Der „Leitfaden für britische Soldaten“ spiegelt ein Deutschlandbild, das im angelsächsischen Raum teilweise bis heute überdauert: Die Deutschen gelten als überaus fleißig und tiefgründig, aber leider auch autoritätshörig, sodass man nie weiß, ob sie nicht Reste einer Weltmachtlaune hegen. Mit solchen Befürchtungen stellte sich Margaret Thatcher noch 1990 den Verhandlungen über eine deutsche Wiedervereinigung entgegen. In der Unterhaltungskultur waren Ressentiments längst spielerisch aufgeweicht. 1976 nannte die Punkband Ramones ihr Debütalbum „Blitzkrieg Bop“, 1979 zog The Clash mit „London Calling“ nach (der Identifikation des Senders BBC World im Zweiten Weltkrieg).
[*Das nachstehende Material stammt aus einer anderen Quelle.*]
/-- **APERIODIC** (`p ≥ 5`): no `a = (α, β, γ) ≠ 0` translates the half onto itself — the four fibres have the distinct sizes
`1, p − 1, 2, p − 2`; explicit witnesses. [folklore] -/
theorem half_aperiodic (hp : 5 ≤ p) (α : ZMod p) (β γ : ZMod 2) (ha : (α, (β, γ)) ≠ (0 : ZMod p × (ZMod 2 × ZMod 2))) :
    ∃ s, ¬ (s ∈ S ↔ ((Multiplicative.ofAdd α, Multiplicative.ofAdd (β, γ)) : Multiplicative (ZMod p) ×
      Multiplicative (ZMod 2 × ZMod 2)) * s ∈ S) := by
  haveI : Fact (1 < p) := ⟨by omega⟩
  have z01 : ∀ z : ZMod 2, z = 0 ∨ z = 1 := by decide
  have h10 : (1 : ZMod p) ≠ 0 := one_ne_zero
  -- witness `(u, σ, ρ)`: membership of `s` and of `a s` in coordinates
  have hw : ∀ (u : ZMod p) (σ ρ : ZMod 2),
      (((Multiplicative.ofAdd u, Multiplicative.ofAdd (σ, ρ)) : Multiplicative (ZMod p) × Multiplicative (ZMod 2 × ZMod 2)) ∈ S ↔
        (ρ = if σ = 0 then (if u = 0 then 1 else 0) else (if u = 0 ∨ u = 1 then 1 else 0))) ∧
      (((Multiplicative.ofAdd α, Multiplicative.ofAdd (β, γ)) : Multiplicative (ZMod p) × Multiplicative (ZMod 2 × ZMod 2)) *
          (Multiplicative.ofAdd u, Multiplicative.ofAdd (σ, ρ)) ∈ S ↔
        (γ + ρ = if β + σ = 0 then (if α + u = 0 then 1 else 0) else (if α + u = 0 ∨ α + u = 1 then 1 else 0))) := by
    intro u σ ρ
    rw [Prod.mk_mul_mk, ← ofAdd_add, ← ofAdd_add, Prod.mk_add_mk, hSmem, hSmem, toAdd_ofAdd, toAdd_ofAdd, toAdd_ofAdd,
      toAdd_ofAdd]
    exact ⟨Iff.rfl, Iff.rfl⟩
  rcases z01 β with rfl | rfl <;> rcases z01 γ with rfl | rfl
  · -- `(β, γ) = (0, 0)`: `α ≠ 0`; witness `(0, 0, 1)`
    have hα : α ≠ 0 := fun h => ha (by rw [h]; rfl)
    refine ⟨(Multiplicative.ofAdd 0, Multiplicative.ofAdd (0, 1)), ?_⟩
    rw [(hw 0 0 1).1, (hw 0 0 1).2]
    simp [hα]
  · -- `(0, 1)`: `u ∉ {0, −α}`, witness `(u, 0, 0)`
    obtain ⟨u, hu0, huα, -⟩ := exists_ne_three hp 0 (-α) 0
    have hαu : α + u ≠ 0 := fun h => huα (by linear_combination h)
    refine ⟨(Multiplicative.ofAdd u, Multiplicative.ofAdd (0, 0)), ?_⟩
    rw [(hw u 0 0).1, (hw u 0 0).2]
    simp [hu0, hαu]
  · -- `(1, 0)`: witness `(1, 0, 0)` if `α = 0`, `(−α, 0, 0)` otherwise
    by_cases hα : α = 0
    · subst hα
      refine ⟨(Multiplicative.ofAdd 1, Multiplicative.ofAdd (0, 0)), ?_⟩
      rw [(hw 1 0 0).1, (hw 1 0 0).2]
      simp [h10]
    · refine ⟨(Multiplicative.ofAdd (-α), Multiplicative.ofAdd (0, 0)), ?_⟩
      rw [(hw (-α) 0 0).1, (hw (-α) 0 0).2]
      simp [hα]
  · -- `(1, 1)`: `u ∉ {0, −α, 1 − α}`, witness `(u, 0, 0)`
    obtain ⟨u, hu0, huα, huα'⟩ := exists_ne_three hp 0 (-α) (1 - α)
    have hαu : α + u ≠ 0 := fun h => huα (by linear_combination h)
    have hαu' : α + u ≠ 1 := fun h => huα' (by linear_combination h)
    refine ⟨(Multiplicative.ofAdd u, Multiplicative.ofAdd (0, 0)), ?_⟩
    rw [(hw u 0 0).1, (hw u 0 0).2]
    simp [hu0, hαu, hαu']

/-- **`θ`-ASYMMETRIC** (`p ≥ 5`) for `θ(u, σ, ρ) = (−u, σ, ρ + σ)`: no `a` has `a·θ(S) = S`; explicit witnesses. [folklore] -/
theorem half_asymmetric (hp : 5 ≤ p) (α : ZMod p) (β γ : ZMod 2) :
    ∃ s : Multiplicative (ZMod p) × Multiplicative (ZMod 2 × ZMod 2),
      ¬ (s ∈ S ↔ ((Multiplicative.ofAdd α, Multiplicative.ofAdd (β, γ)) : Multiplicative (ZMod p) ×
        Multiplicative (ZMod 2 × ZMod 2)) * (s.1⁻¹, Multiplicative.ofAdd ((Multiplicative.toAdd s.2).1,
          (Multiplicative.toAdd s.2).2 + (Multiplicative.toAdd s.2).1)) ∈ S) := by
  haveI : Fact (1 < p) := ⟨by omega⟩
  have z01 : ∀ z : ZMod 2, z = 0 ∨ z = 1 := by decide
  have h10 : (1 : ZMod p) ≠ 0 := one_ne_zero
  have hm10 : (-1 : ZMod p) ≠ 0 := neg_ne_zero.2 h10
  have hw : ∀ (u : ZMod p) (σ ρ : ZMod 2),
      (((Multiplicative.ofAdd u, Multiplicative.ofAdd (σ, ρ)) : Multiplicative (ZMod p) × Multiplicative (ZMod 2 × ZMod 2)) ∈ S ↔
        (ρ = if σ = 0 then (if u = 0 then 1 else 0) else (if u = 0 ∨ u = 1 then 1 else 0))) ∧
      (((Multiplicative.ofAdd α, Multiplicative.ofAdd (β, γ)) : Multiplicative (ZMod p) × Multiplicative (ZMod 2 × ZMod 2)) *
          ((Multiplicative.ofAdd u)⁻¹, Multiplicative.ofAdd ((Multiplicative.toAdd (Multiplicative.ofAdd (σ, ρ))).1,
            (Multiplicative.toAdd (Multiplicative.ofAdd (σ, ρ))).2 + (Multiplicative.toAdd (Multiplicative.ofAdd (σ, ρ))).1)) ∈ S ↔
        (γ + (ρ + σ) = if β + σ = 0 then (if α + -u = 0 then 1 else 0) else (if α + -u = 0 ∨ α + -u = 1 then 1 else 0))) := by
    intro u σ ρ
    rw [toAdd_ofAdd, ← ofAdd_neg, Prod.mk_mul_mk, ← ofAdd_add, ← ofAdd_add, Prod.mk_add_mk, hSmem, hSmem, toAdd_ofAdd,
      toAdd_ofAdd, toAdd_ofAdd, toAdd_ofAdd]
    exact ⟨Iff.rfl, Iff.rfl⟩
  rcases z01 β with rfl | rfl <;> rcases z01 γ with rfl | rfl
  · -- `(0, 0)`: witness `(0, 0, 1)` if `α ≠ 0`, `(0, 1, 1)` if `α = 0`
    by_cases hα : α = 0
    · subst hα
      refine ⟨(Multiplicative.ofAdd 0, Multiplicative.ofAdd (1, 1)), ?_⟩
      rw [(hw 0 1 1).1, (hw 0 1 1).2]
      simp
    · refine ⟨(Multiplicative.ofAdd 0, Multiplicative.ofAdd (0, 1)), ?_⟩
      rw [(hw 0 0 1).1, (hw 0 0 1).2]
      simp [hα]
  · -- `(0, 1)`: `u ∉ {0, α}`, witness `(u, 0, 0)`
    obtain ⟨u, hu0, huα, -⟩ := exists_ne_three hp 0 α 0
    have hαu : α + -u ≠ 0 := fun h => huα (by linear_combination -h)
    refine ⟨(Multiplicative.ofAdd u, Multiplicative.ofAdd (0, 0)), ?_⟩
    rw [(hw u 0 0).1, (hw u 0 0).2]
    simp [hu0, hαu]
  · -- `(1, 0)`: `α = 0`: `(−1, 0, 0)`; `α = 1`: `(1, 0, 0)`; else `(0, 0, 1)`
    by_cases hα : α = 0
    · subst hα
      refine ⟨(Multiplicative.ofAdd (-1), Multiplicative.ofAdd (0, 0)), ?_⟩
      rw [(hw (-1) 0 0).1, (hw (-1) 0 0).2]
      simp [hm10, h10]
    · by_cases hα1 : α = 1
      · subst hα1
        refine ⟨(Multiplicative.ofAdd 1, Multiplicative.ofAdd (0, 0)), ?_⟩
        rw [(hw 1 0 0).1, (hw 1 0 0).2]
        simp [h10]
      · refine ⟨(Multiplicative.ofAdd 0, Multiplicative.ofAdd (0, 1)), ?_⟩
        rw [(hw 0 0 1).1, (hw 0 0 1).2]
        simp [hα, hα1]
  · -- `(1, 1)`: `u ∉ {0, α, α − 1}`, witness `(u, 0, 0)`
    obtain ⟨u, hu0, huα, huα'⟩ := exists_ne_three hp 0 α (α - 1)
    have hαu : α + -u ≠ 0 := fun h => huα (by linear_combination -h)
    have hαu' : α + -u ≠ 1 := fun h => huα' (by linear_combination -h)
    refine ⟨(Multiplicative.ofAdd u, Multiplicative.ofAdd (0, 0)), ?_⟩
    rw [(hw u 0 0).1, (hw u 0 0).2]
    simp [hu0, hαu, hαu']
Das kleine rote Buch erläutert die Unterschiede des Rechts- statt Linksverkehrs und schärft den britischen Soldaten ein, mit Schnaps ebenso vorsichtig zu sein wie mit Telefonaten („Denken Sie daran, dass Telefonleitungen nie privat sind“). Da wirkt es fast absurd komisch, dass der britische Geheimdienst GCHQ 70 Jahre später umgekehrt E-Mails, Computer- und Mobilfunkdaten in großem Umfang in Deutschland abgreift. Während die Deutschen zu den treuesten Fans von William & Kate, englischen Rosensorten, Andrew Lloyd Webber, Sean Connery und Helen Mirren, den Rolling Stones und Harry Potter zählen. Bloß: Kann man ihnen trauen?